Recommendation #4: Debrief orally and in writing
For both his parents, Jack found it necessary to explain (sometimes several times) why all the appointments were necessary. Here are some of the things he found himself saying:
We are evaluating dad’s memory issues.
This appointment is to assess sleep, as that can impact memory.
This appointment is for your brain, to see how each part of it is working.
This appointment is with the neurologist. She is the specialist on your team who will make future recommendations for memory issues.
Following each appointment, Jack and his parents would debrief, validating what each of them heard about the issue. They would review next steps and add future appointments to a shared calendar.
Jack summarized these meetings in writing and gave the written summary to his parents to read and reference later on, at their own pace.
Recommendation #5: Care for yourself too!
As their son, Jack did a lot of worrying about a wide range of things related to his dad’s health.
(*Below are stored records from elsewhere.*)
/-! ## `Σ_{n ≤ X} τ_k(n) b(n) ≤ (Σ_{n ≤ X} b(n))^k` for sub-multiplicative `b` -/

/-- Convolution powers against a sub-multiplicative weight: for `b ≥ 0` with `b(1) ≤ 1` and
`b(de) ≤ b(d)b(e)`, `Σ_{n≤X} ζ^{*k}(n)·b(n) ≤ (Σ_{n≤X} b(n))^k` (`ζ^{*5}(n) = τ₅(n)`); by the
hyperbola rearrangement `Σ_{n≤X}Σ_{de=n} = Σ_{d≤X}Σ_{e≤X/d}`. [folklore] -/
private theorem sum_zeta_pow_mul_le (b : ℕ → ℝ) (hb0 : ∀ n, 0 ≤ b n) (hb1 : b 1 ≤ 1)
    (hsub : ∀ d e : ℕ, d ≠ 0 → e ≠ 0 → b (d * e) ≤ b d * b e) (X : ℕ) :
    ∀ k : ℕ, ∑ n ∈ Finset.Icc 1 X,
      (((ArithmeticFunction.zeta ^ k : ArithmeticFunction ℕ) n : ℕ) : ℝ) * b n ≤
        (∑ m ∈ Finset.Icc 1 X, b m) ^ k := by
  intro k
  induction k with
  | zero =>
    rw [pow_zero, pow_zero]
    calc ∑ n ∈ Finset.Icc 1 X, (((1 : ArithmeticFunction ℕ) n : ℕ) : ℝ) * b n
        ≤ ∑ n ∈ Finset.Icc 1 X, (if n = 1 then b n else 0) := by
          refine Finset.sum_le_sum fun n _ => ?_
          rw [ArithmeticFunction.one_apply]
          split_ifs with h
          · simp
          · simp
      _ = if (1 : ℕ) ∈ Finset.Icc 1 X then b 1 else 0 := Finset.sum_ite_eq' _ _ _
      _ ≤ 1 := by
          split_ifs
          · exact hb1
          · exact zero_le_one
  | succ k ih =>
    have hS0 : 0 ≤ ∑ m ∈ Finset.Icc 1 X, b m := Finset.sum_nonneg fun m _ => hb0 m
    rw [pow_succ]
    calc ∑ n ∈ Finset.Icc 1 X,
          (((ArithmeticFunction.zeta ^ k * ArithmeticFunction.zeta : ArithmeticFunction ℕ) n : ℕ) :
            ℝ) * b n
        = ∑ n ∈ Finset.Icc 1 X, ∑ q ∈ n.divisorsAntidiagonal,
            (((ArithmeticFunction.zeta ^ k : ArithmeticFunction ℕ) q.1 : ℕ) : ℝ) * b (q.1 * q.2) := by
          refine Finset.sum_congr rfl fun n _ => ?_
          rw [ArithmeticFunction.mul_apply, Nat.cast_sum, Finset.sum_mul]
          refine Finset.sum_congr rfl fun q hq => ?_
          have hq' := Nat.mem_divisorsAntidiagonal.mp hq
          have hq2 : q.2 ≠ 0 := (mul_ne_zero_iff.mp (hq'.1.symm ▸ hq'.2)).2
          rw [ArithmeticFunction.zeta_apply_ne hq2, mul_one, hq'.1]
      _ ≤ ∑ n ∈ Finset.Icc 1 X, ∑ q ∈ n.divisorsAntidiagonal,
            (((ArithmeticFunction.zeta ^ k : ArithmeticFunction ℕ) q.1 : ℕ) : ℝ) * b q.1 * b q.2 := by
          refine Finset.sum_le_sum fun n _ => Finset.sum_le_sum fun q hq => ?_
          have hq' := Nat.mem_divisorsAntidiagonal.mp hq
          have hq12 := mul_ne_zero_iff.mp (hq'.1.symm ▸ hq'.2)
          rw [mul_assoc]
          exact mul_le_mul_of_nonneg_left (hsub q.1 q.2 hq12.1 hq12.2) (Nat.cast_nonneg _)
      _ = ∑ d ∈ Finset.Icc 1 X, ∑ e ∈ Finset.Icc 1 (X / d),
            (((ArithmeticFunction.zeta ^ k : ArithmeticFunction ℕ) d : ℕ) : ℝ) * b d * b e :=
          Sieve.SquarefreeSums.sum_Icc_sum_divisorsAntidiagonal
            (fun d e => (((ArithmeticFunction.zeta ^ k : ArithmeticFunction ℕ) d : ℕ) : ℝ) *
              b d * b e) X
      _ ≤ ∑ d ∈ Finset.Icc 1 X, ∑ e ∈ Finset.Icc 1 X,
            (((ArithmeticFunction.zeta ^ k : ArithmeticFunction ℕ) d : ℕ) : ℝ) * b d * b e := by
          refine Finset.sum_le_sum fun d _ => Finset.sum_le_sum_of_subset_of_nonneg
            (Finset.Icc_subset_Icc_right (Nat.div_le_self X d)) fun e _ _ => ?_
          have := hb0 d
          have := hb0 e
          positivity
      _ = (∑ d ∈ Finset.Icc 1 X,
            (((ArithmeticFunction.zeta ^ k : ArithmeticFunction ℕ) d : ℕ) : ℝ) * b d) *
            ∑ e ∈ Finset.Icc 1 X, b e := by
          rw [Finset.sum_mul_sum]
      _ ≤ (∑ m ∈ Finset.Icc 1 X, b m) ^ k * ∑ e ∈ Finset.Icc 1 X, b e :=
          mul_le_mul_of_nonneg_right ih hS0

/-! ## The weight sum of G-d24-1 -/

/-- `log⌈PT⁻²⌉ ≤ 1 + 𝓛⁹`. [cite: Zhang2022LandauSiegel, §7 (7.2) p.33] -/
private theorem log_nsupp_le' (D : ℕ) : Real.log (Skeleton.Nsupp D) ≤ 1 + Skeleton.ell D ^ 9 := by
  have hℓ0 : 0 ≤ Skeleton.ell D := Real.log_natCast_nonneg D
  have hP : 0 < Skeleton.bigP D := Real.exp_pos _
  have hT1 : 1 ≤ Skeleton.bigT D ^ 2 :=
    one_le_pow₀ (Real.one_le_exp (Real.rpow_nonneg hℓ0 _))
  have hN : (Skeleton.Nsupp D : ℝ) ≤ 2 * Skeleton.bigP D := by
    have h1 : (Skeleton.Nsupp D : ℝ) < Skeleton.bigP D / Skeleton.bigT D ^ 2 + 1 :=
      Nat.ceil_lt_add_one (by positivity)
    have h2 : Skeleton.bigP D / Skeleton.bigT D ^ 2 ≤ Skeleton.bigP D := div_le_self hP.le hT1
    have h3 : 1 ≤ Skeleton.bigP D := Real.one_le_exp (by positivity)
    linarith
  rcases Nat.eq_zero_or_pos (Skeleton.Nsupp D) with h0 | hpos
  · rw [h0, Nat.cast_zero, Real.log_zero]
    positivity
  calc Real.log (Skeleton.Nsupp D) ≤ Real.log (2 * Skeleton.bigP D) :=
        Real.log_le_log (by exact_mod_cast hpos) hN
    _ = Real.log 2 + Skeleton.ell D ^ 9 := by
        rw [Real.log_mul (by norm_num) hP.ne', Skeleton.bigP, Real.log_exp]
    _ ≤ 1 + Skeleton.ell D ^ 9 := by linarith [Real.log_two_lt_d9]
Fortunately, he now has the following things in place to help ease his concerns:
- Much more objective data and information about the situation
- A fabulous team of professionals working together on his dad’s behalf
- A team of providers in Arizona, with whom he can debrief before his dad’s return this winter
- Buy-in from his parents to do what’s needed going forward
Whew! As you can see, Care Partners serve a critical role in the lives of their loved ones. Not only must they be observant, they must act, over and over again, as issues arise.
Part of their role is to ensure that a plan is developed and executed for adequately diagnosing and treating medical conditions. A plan, by the way, that is sure to change as time passes.
Although it can be exhausting and disruptive to one’s life, it can also be rewarding. It provides ample opportunity for the demonstration of love and affection to those we care most about.